Scientists Discover Earliest Big Bang Molecule In Space
April has been a big month for science, and true to form, scientists aren’t resting on their laurels.
First image of a black hole? Please, it’s incredible but so early, April. I’ll raise you the discovery of the earliest Big Bang molecule in space.
Ok, I won’t do that personally, but a team of astronomers have detected the helium hydride ion in space which has long been proposed as the ‘first molecule’.
As reported by CNN the molecular ion was first demonstrated in a lab study nearly 100 years ago in 1925.
The initial breakthrough led to decades of searching for HeH+ in space to no avail until now.
The research findings were first published in Nature: International Journal of Science.
Rolf Güsten, study author and astronomer at the Max Planck Institute for Radio Astronomy, said in a statement:
The chemistry of the universe began with HeH+. The lack of definitive evidence of its very existence in interstellar space has been a dilemma for astronomy for a long time.
David Neufeld, study co-author and professor in the Physics and Astronomy Department at Johns Hopkins University, added:
The discovery of HeH+ is a dramatic and beautiful demonstration of nature’s tendency to form molecules.
Despite the unpromising ingredients that are available, a mixture of hydrogen with the unreactive noble gas helium, and a harsh environment at thousands of degrees Celsius, a fragile molecule forms.

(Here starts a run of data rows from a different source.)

import Summits.QuantumFields.YangMills.Theorems.UnitScaleTiltFluctuationComparisonRegPrGlobalSlackKernelRescale
import HarnessLib

/-!
# `UnitScaleTiltFluctuationComparisonRegPrGlobalSlackKernelRescaleTransfer` — THE COLLAR POLYLOGARITHM IS PAID BY THE BIRTH COUPLING, II: honest rows for `(Φ, B)` ⟹
# rows of record for the rescaled pair; the landed composition applies by name (crux `FluctuationComparisonRegPrL`, stmt-QuantumFields-19935, STUB 3⁗; lane A)

PORT (prover seat ym-ust-19935-slack g0) of ym-cruxidea-19201-1 g14's crux sketch `Cruxes/FluctuationComparisonRegPr/Sketch_ideator1_g14.lean` (sha16 196e545072150834, F-idea1-g14-1, farm rc 0), namespace `Summit.QuantumFields.YangMills.Theorems.GlobalSlackKernelRescale`; statements and proofs verbatim, split in three files.

* §4 `taylorSplitΦ_rescale` (same `PT, e, R`), `cfgSizeΦ_rescale`, `cfgCauchyΦ_rescale` (exact), `cfgCauchyΦ_rate_mono`, `kernelSizeΦ_rescale` (`C_E ↦ C_E·M(6r₀,1)`),
  `flatKernelCauchyΦ_rescale_g` (lossless from the `g`-carrying K1a), `flatKernelCauchyΦ_rescale` (K1a verbatim + `KernelSizeΦg` ⟹ K1a for the rescaled chart at rate
  `a(1−t)`), `polymerCauchyMinAtTSlack_of_honest_charts(_g)` (by name through `GlobalSlackKernelMatching.polymerCauchyMinAtTSlack_of_charts`);
* §5a coupling arithmetic along the tower: `log_inv_gCo_add`, `collarW_add_le`, `collarW_pow_mul_gCo_le'`.
Nothing of [Balaban1985UV3]/[King1986] is asserted.

References: T. Bałaban, CMP 102 (1985) 255–275 [Balaban1985UV3] ((28) p.263, (34) p.264); C. King, CMP 102 (1986) 649–677 [King1986] (Thm 3.4 (3.9) p.656, Prop. 3.6 p.662).
-/

noncomputable section

open scoped BigOperators
open Literature.MathematicalPhysics.QuantumFieldTheory.Balaban1983to89
open Literature.MathematicalPhysics.QuantumFieldTheory.Balaban1983to89.T3ContinuumYM3Torus
open Literature.MathematicalPhysics.QuantumFieldTheory.Balaban1983to89.T3UnitScaleTilt
open Literature.MathematicalPhysics.QuantumFieldTheory.Balaban1983to89.T3LevelShift
open Literature.MathematicalPhysics.QuantumFieldTheory.Balaban1983to89.T3AlphaInputsAC
open Literature.MathematicalPhysics.QuantumFieldTheory.Balaban1983to89.T3AlphaPolymerSocket
open Literature.MathematicalPhysics.QuantumFieldTheory.Balaban1983to89.T3AlphaInputsACTwoRun
open Literature.MathematicalPhysics.QuantumFieldTheory.Balaban1983to89.T3AlphaInputsACTwoRunLevel
open Literature.MathematicalPhysics.QuantumFieldTheory.Balaban1985CMP102.Binders (ChartAnalyticityAsCited)
open Summit.QuantumFields.Balaban3D.Carriers
open Summit.QuantumFields.Balaban3D.Proofs.Primitives
open Summit.QuantumFields.Balaban3D.Proofs.GroupModelLieC (lieC)
open Summit.QuantumFields.YangMills.Theorems
open Summit.QuantumFields.YangMills.Theorems.GlobalSlack (GlobalSupRateTSlack)
open Summit.QuantumFields.Balaban3D.Proofs.Representation33 (jet26)
open Summit.QuantumFields.YangMills.Theorems.GlobalSlackKernelMatching

namespace Summit.QuantumFields.YangMills.Theorems.GlobalSlackKernelRescale

/-! ## §4 Transfer: honest rows for `(Φ, B)` ⟹ rows of record for `(Φ̃, B̃)`; the landed composition applies by name -/

section Transfer

variable {𝕍 : Type} [NormedAddCommGroup 𝕍] [NormedSpace ℂ 𝕍] {F : T3Family} {γ : ℝ}

/-- The structure row is invariant: `TaylorSplitΦ PT Φ e B R → TaylorSplitΦ PT Φ̃ e B̃ R` (same `PT, e, R`). [cite: Balaban1985UV3, (30) p.263] -/
theorem taylorSplitΦ_rescale (w : ℕ → ℝ) (hw : ∀ i, w i ≠ 0) {PT : TermFn F} {Φ : ChartFam 𝕍 F} {e : VacFam F} {B : CfgFam 𝕍 F}
    {R : RemFam F} (hT : TaylorSplitΦ PT Φ e B R) : TaylorSplitΦ PT (rescaleΦ w Φ) e (rescaleB w B) R := by
  intro K k b Y W
  have hj : jet26 (rescaleΦ w Φ K b Y) (rescaleB w B K k b Y W) = jet26 (Φ K b Y) (B K k b Y W) :=
    jet26_comp_smul (Φ K b Y) (Complex.ofReal_ne_zero.mpr (hw (K - b))) (B K k b Y W)
  rw [hj]
  exact hT K k b Y W

/-- `CfgSizeΦr D B … r₀ C_s → CfgSizeΦ D B̃ … C_s`. [cite: Balaban1985UV3, (28) p.263] -/
theorem cfgSizeΦ_rescale {D : AlphaDataT3 F γ} {B : CfgFam 𝕍 F} {b₀ p₀ r₀ C_s : ℝ} (hL : 1 ≤ F.L) (hγ : 0 < γ) (hγ1 : γ ≤ 1)
    (hr : 0 ≤ r₀) (hS : CfgSizeΦr D B b₀ p₀ r₀ C_s) : CfgSizeΦ D (rescaleB (collarW F.L γ r₀) B) b₀ p₀ C_s := by
  intro K n hn j hj V hV Y hY
  obtain ⟨h1, h2⟩ := hS K n hn j hj V hV Y hY
  have hw := collarW_pos hL hγ hγ1 hr (K - j)
  have hidx : K + 1 - (j + 1) = K - j := by omega
  have hnorm : ‖((collarW F.L γ r₀ (K - j) : ℝ) : ℂ)⁻¹‖ = (collarW F.L γ r₀ (K - j))⁻¹ := by
    rw [norm_inv, Complex.norm_real, Real.norm_of_nonneg hw.le]
  simp only [rescaleB, Pi.smul_apply, hidx]
  refine ⟨?_, ?_⟩
  · rw [norm_smul, hnorm, inv_mul_le_iff₀ hw]
    exact h1
  · rw [norm_smul_pullback, hnorm, inv_mul_le_iff₀ hw]
    exact h2

/-- `CfgCauchyΦr D B … r₀ a C_B ℓ → CfgCauchyΦ D B̃ … a C_B ℓ`. [cite: King1986, Prop. 3.9 (3.71) p.665] -/
theorem cfgCauchyΦ_rescale {D : AlphaDataT3 F γ} {B : CfgFam 𝕍 F} {b₀ p₀ r₀ a C_B : ℝ} {ℓ : ℕ → ℝ} (hL : 1 ≤ F.L)
    (hγ : 0 < γ) (hγ1 : γ ≤ 1) (hr : 0 ≤ r₀) (hBC : CfgCauchyΦr D B b₀ p₀ r₀ a C_B ℓ) :
    CfgCauchyΦ D (rescaleB (collarW F.L γ r₀) B) b₀ p₀ a C_B ℓ := by
  intro K n hn j hj V hV Y hY
  have h := hBC K n hn j hj V hV Y hY
  have hw := collarW_pos hL hγ hγ1 hr (K - j)
  have hidx : K + 1 - (j + 1) = K - j := by omega
  have hnorm : ‖((collarW F.L γ r₀ (K - j) : ℝ) : ℂ)⁻¹‖ = (collarW F.L γ r₀ (K - j))⁻¹ := by
    rw [norm_inv, Complex.norm_real, Real.norm_of_nonneg hw.le]
  simp only [rescaleB, Pi.smul_apply, hidx]
  rw [norm_smul_pullback_sub, hnorm, inv_mul_le_iff₀ hw]
  exact h

omit [NormedSpace ℂ 𝕍] in
/-- Rate monotonicity of the configuration Cauchy row: `a' ≤ a` (with `C_B, θ, ℓ ≥ 0`, `L ≥ 1`). [folklore] -/
theorem cfgCauchyΦ_rate_mono {D : AlphaDataT3 F γ} {B : CfgFam 𝕍 F} {b₀ p₀ a a' C_B : ℝ} {ℓ : ℕ → ℝ} (hL : 1 ≤ F.L)
    (hCB : 0 ≤ C_B) (hθ0 : ∀ n, 0 ≤ θBal F.L γ b₀ p₀ n) (hℓ : ∀ n, 0 ≤ ℓ n) (ha : a' ≤ a)
    (hBC : CfgCauchyΦ D B b₀ p₀ a C_B ℓ) : CfgCauchyΦ D B b₀ p₀ a' C_B ℓ := by
  intro K n hn j hj V hV Y hY
  refine (hBC K n hn j hj V hV Y hY).trans ?_
  have hL' : (1 : ℝ) ≤ F.L := by exact_mod_cast hL
  have hx0 : 0 < ((F.L : ℝ) ^ (1 + j))⁻¹ := inv_pos.mpr (pow_pos (by linarith) _)
  have hx1 : ((F.L : ℝ) ^ (1 + j))⁻¹ ≤ 1 := inv_le_one_of_one_le₀ (one_le_pow₀ hL')
  have hmono : ((F.L : ℝ) ^ (1 + j))⁻¹ ^ a ≤ ((F.L : ℝ) ^ (1 + j))⁻¹ ^ a' := Real.rpow_le_rpow_of_exponent_ge hx0 hx1 ha
  have h0 : 0 ≤ C_B * θBal F.L γ b₀ p₀ n * (((F.L : ℝ) ^ (K - n - 1 - j))⁻¹) ^ 2 :=
    mul_nonneg (mul_nonneg hCB (hθ0 n)) (pow_nonneg (inv_nonneg.mpr (pow_nonneg (by linarith) _)) 2)
  exact mul_le_mul_of_nonneg_left (mul_le_mul_of_nonneg_left hmono (hℓ n)) h0

/-- `KernelSizeΦg D Φ κ C_E → KernelSizeΦ D Φ̃ κ (C_E·M(6r₀,1))` — the coupling pays the collar. [cite: Balaban1985UV3, Prop. 3 (34) p.264] -/
theorem kernelSizeΦ_rescale {D : AlphaDataT3 F γ} {Φ : ChartFam 𝕍 F} {κ C_E r₀ : ℝ} (hL : 1 ≤ F.L) (hγ : 0 < γ) (hγ1 : γ ≤ 1)
    (hr : 0 ≤ r₀) (hCE : 0 ≤ C_E) (hE : KernelSizeΦg D Φ κ C_E) :
    KernelSizeΦ D (rescaleΦ (collarW F.L γ r₀) Φ) κ (C_E * logPowConst (6 * r₀) 1) := by
  intro K k b Y hY d hd
  have hd6 : d ≤ 6 := by have := (Finset.mem_Ico.1 hd).2; omega
  obtain ⟨h1, -⟩ := hE K k b Y hY d hd
  have hw0 : ∀ i, collarW F.L γ r₀ i ≠ 0 := fun i => (collarW_pos hL hγ hγ1 hr i).ne'
  have hwpos := collarW_pos hL hγ hγ1 hr (K - b)
  rw [ker_rescale _ hw0, norm_smul, norm_pow, Complex.norm_real, Real.norm_of_nonneg hwpos.le]
  have key : collarW F.L γ r₀ (K - b) ^ d * gCo F.L γ (K - b) ≤ logPowConst (6 * r₀) 1 :=
    collarW_pow_mul_gCo_le hL hγ hγ1 hr hd6 _
  have hex : 0 ≤ Real.exp (-κ * D.treeLen K (1 + b) Y) := (Real.exp_pos _).le
  calc collarW F.L γ r₀ (K - b) ^ d * ‖ker Φ K b Y d‖
      ≤ collarW F.L γ r₀ (K - b) ^ d * (C_E * gCo F.L γ (K - b) * Real.exp (-κ * D.treeLen K (1 + b) Y)) :=
        mul_le_mul_of_nonneg_left h1 (pow_nonneg hwpos.le d)
    _ = C_E * (collarW F.L γ r₀ (K - b) ^ d * gCo F.L γ (K - b)) * Real.exp (-κ * D.treeLen K (1 + b) Y) := by ring
    _ ≤ C_E * logPowConst (6 * r₀) 1 * Real.exp (-κ * D.treeLen K (1 + b) Y) :=
        mul_le_mul_of_nonneg_right (mul_le_mul_of_nonneg_left key hCE) hex

/-- LOSSLESS K1a transfer: `FlatKernelCauchyΦg D Φ κ a C → FlatKernelCauchyΦ D Φ̃ κ a (C·M(6r₀,1))`. [cite: King1986, Prop. 3.6 (3.56) p.662] -/
theorem flatKernelCauchyΦ_rescale_g {D : AlphaDataT3 F γ} {Φ : ChartFam 𝕍 F} {κ a C r₀ : ℝ} (hL : 1 ≤ F.L) (hγ : 0 < γ)
    (hγ1 : γ ≤ 1) (hr : 0 ≤ r₀) (hC : 0 ≤ C) (hK : FlatKernelCauchyΦg D Φ κ a C) :
    FlatKernelCauchyΦ D (rescaleΦ (collarW F.L γ r₀) Φ) κ a (C * logPowConst (6 * r₀) 1) := by
  intro K k b Y hY d hd
  have hd6 : d ≤ 6 := by have := (Finset.mem_Ico.1 hd).2; omega
  have h1 := hK K k b Y hY d hd
  have hw0 : ∀ i, collarW F.L γ r₀ i ≠ 0 := fun i => (collarW_pos hL hγ hγ1 hr i).ne'
  have hwpos := collarW_pos hL hγ hγ1 hr (K - b)
  rw [kerT_rescale _ hw0, ker_rescale _ hw0, ← smul_sub_rescale, norm_smul, norm_pow, Complex.norm_real,
    Real.norm_of_nonneg hwpos.le]
  have key : collarW F.L γ r₀ (K - b) ^ d * gCo F.L γ (K - b) ≤ logPowConst (6 * r₀) 1 :=
    collarW_pow_mul_gCo_le hL hγ hγ1 hr hd6 _
  have hex : 0 ≤ Real.exp (-κ * D.treeLen K (1 + b) Y) := (Real.exp_pos _).le
  have hx : 0 ≤ (((F.L : ℝ) ^ (1 + b))⁻¹) ^ a := Real.rpow_nonneg (inv_nonneg.mpr (pow_nonneg (Nat.cast_nonneg _) _)) _
  calc collarW F.L γ r₀ (K - b) ^ d * ‖kerT Φ K b Y d - ker Φ K b Y d‖
      ≤ collarW F.L γ r₀ (K - b) ^ d *
          (C * gCo F.L γ (K - b) * Real.exp (-κ * D.treeLen K (1 + b) Y) * (((F.L : ℝ) ^ (1 + b))⁻¹) ^ a) :=
        mul_le_mul_of_nonneg_left h1 (pow_nonneg hwpos.le d)
    _ = C * (collarW F.L γ r₀ (K - b) ^ d * gCo F.L γ (K - b)) * Real.exp (-κ * D.treeLen K (1 + b) Y) *
          (((F.L : ℝ) ^ (1 + b))⁻¹) ^ a := by ring
    _ ≤ C * logPowConst (6 * r₀) 1 * Real.exp (-κ * D.treeLen K (1 + b) Y) * (((F.L : ℝ) ^ (1 + b))⁻¹) ^ a :=
        mul_le_mul_of_nonneg_right (mul_le_mul_of_nonneg_right (mul_le_mul_of_nonneg_left key hC) hex) hx

/-- INTERPOLATED K1a transfer from the VERBATIM row of record: `FlatKernelCauchyΦ D Φ κ a C ∧ KernelSizeΦg D Φ κ C_E →
FlatKernelCauchyΦ D Φ̃ κ (a(1-t)) (C^{1-t}(2C_E)^t·M(6r₀,t))` for `0 < t ≤ 1`. [cite: King1986, Prop. 3.6 (3.56) p.662] -/
theorem flatKernelCauchyΦ_rescale {D : AlphaDataT3 F γ} {Φ : ChartFam 𝕍 F} {κ a C C_E r₀ t : ℝ} (hL : 1 ≤ F.L) (hγ : 0 < γ)
    (hγ1 : γ ≤ 1) (hr : 0 ≤ r₀) (hC : 0 ≤ C) (hCE : 0 ≤ C_E) (ht : 0 < t) (ht1 : t ≤ 1)
    (hK : FlatKernelCauchyΦ D Φ κ a C) (hE : KernelSizeΦg D Φ κ C_E) :
    FlatKernelCauchyΦ D (rescaleΦ (collarW F.L γ r₀) Φ) κ (a * (1 - t))
      (C ^ (1 - t) * (2 * C_E) ^ t * logPowConst (6 * r₀) t) := by
  intro K k b Y hY d hd
  have hd6 : d ≤ 6 := by have := (Finset.mem_Ico.1 hd).2; omega
  have hN := hK K k b Y hY d hd
  obtain ⟨h1, h2⟩ := hE K k b Y hY d hd
  have hw0 : ∀ i, collarW F.L γ r₀ i ≠ 0 := fun i => (collarW_pos hL hγ hγ1 hr i).ne'
  have hwpos := collarW_pos hL hγ hγ1 hr (K - b)
  rw [kerT_rescale _ hw0, ker_rescale _ hw0, ← smul_sub_rescale, norm_smul, norm_pow, Complex.norm_real,
    Real.norm_of_nonneg hwpos.le]
  set w := collarW F.L γ r₀ (K - b) with hw_def
  set g := gCo F.L γ (K - b) with hg_def
  set ex := Real.exp (-κ * D.treeLen K (1 + b) Y) with hex_def
  set x := ((F.L : ℝ) ^ (1 + b))⁻¹ with hx_def
  set N := ‖kerT Φ K b Y d - ker Φ K b Y d‖ with hN_def
  have hx0 : 0 ≤ x := inv_nonneg.mpr (pow_nonneg (Nat.cast_nonneg _) _)
  have hg0 : 0 < g := gCo_pos hL hγ _
  have hex : 0 < ex := Real.exp_pos _
  have hN2 : N ≤ 2 * C_E * g * ex := by
    calc N ≤ ‖kerT Φ K b Y d‖ + ‖ker Φ K b Y d‖ := norm_sub_le _ _
      _ ≤ C_E * g * ex + C_E * g * ex := add_le_add h2 h1
      _ = 2 * C_E * g * ex := by ring
  have hA0 : 0 ≤ C * ex * x ^ a := mul_nonneg (mul_nonneg hC hex.le) (Real.rpow_nonneg hx0 _)
  have h2CE : 0 ≤ 2 * C_E := by linarith
  have hB0 : 0 ≤ 2 * C_E * g * ex := mul_nonneg (mul_nonneg h2CE hg0.le) hex.le
  have hmin : N ≤ min (C * ex * x ^ a) (2 * C_E * g * ex) := le_min hN hN2
  have hint := min_le_rpow_mul_rpow hA0 hB0 ht.le ht1
  have hee : ex ^ (1 - t) * ex ^ t = ex := by rw [← Real.rpow_add hex, sub_add_cancel, Real.rpow_one]
  have hexp : (C * ex * x ^ a) ^ (1 - t) * (2 * C_E * g * ex) ^ t =
      C ^ (1 - t) * (2 * C_E) ^ t * g ^ t * ex * x ^ (a * (1 - t)) := by
    rw [Real.mul_rpow (mul_nonneg hC hex.le) (Real.rpow_nonneg hx0 _), Real.mul_rpow hC hex.le,
      Real.mul_rpow (mul_nonneg h2CE hg0.le) hex.le, Real.mul_rpow h2CE hg0.le, ← Real.rpow_mul hx0]
    calc C ^ (1 - t) * ex ^ (1 - t) * x ^ (a * (1 - t)) * ((2 * C_E) ^ t * g ^ t * ex ^ t)
        = C ^ (1 - t) * (2 * C_E) ^ t * g ^ t * (ex ^ (1 - t) * ex ^ t) * x ^ (a * (1 - t)) := by ring
      _ = C ^ (1 - t) * (2 * C_E) ^ t * g ^ t * ex * x ^ (a * (1 - t)) := by rw [hee]
  have key : w ^ d * g ^ t ≤ logPowConst (6 * r₀) t := collarW_pow_mul_gCo_rpow_le hL hγ hγ1 hr hd6 _ ht
  have hc0 : 0 ≤ C ^ (1 - t) * (2 * C_E) ^ t := mul_nonneg (Real.rpow_nonneg hC _) (Real.rpow_nonneg h2CE _)
  calc w ^ d * N ≤ w ^ d * (C ^ (1 - t) * (2 * C_E) ^ t * g ^ t * ex * x ^ (a * (1 - t))) := by
        refine mul_le_mul_of_nonneg_left ?_ (pow_nonneg hwpos.le d)
        calc N ≤ min (C * ex * x ^ a) (2 * C_E * g * ex) := hmin
          _ ≤ (C * ex * x ^ a) ^ (1 - t) * (2 * C_E * g * ex) ^ t := hint
          _ = _ := hexp
    _ = C ^ (1 - t) * (2 * C_E) ^ t * (w ^ d * g ^ t) * ex * x ^ (a * (1 - t)) := by ring
    _ ≤ C ^ (1 - t) * (2 * C_E) ^ t * logPowConst (6 * r₀) t * ex * x ^ (a * (1 - t)) :=
        mul_le_mul_of_nonneg_right (mul_le_mul_of_nonneg_right (mul_le_mul_of_nonneg_left key hc0) hex.le)
          (Real.rpow_nonneg hx0 _)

Remarkably, this phenomenon can not only be observed by astronomers but also understood using theoretical models that we have developed.
Researchers utilised SOFIA, the Stratospheric Observatory for Infrared Astronomy, to make their incredible find.
SOFIA is a modified Boeing jet that can fly above the lower atmosphere, carrying a high-resolution spectrometer called GREAT.
The molecule was identified in the planetary nebula NGC 7027.
Science be praised!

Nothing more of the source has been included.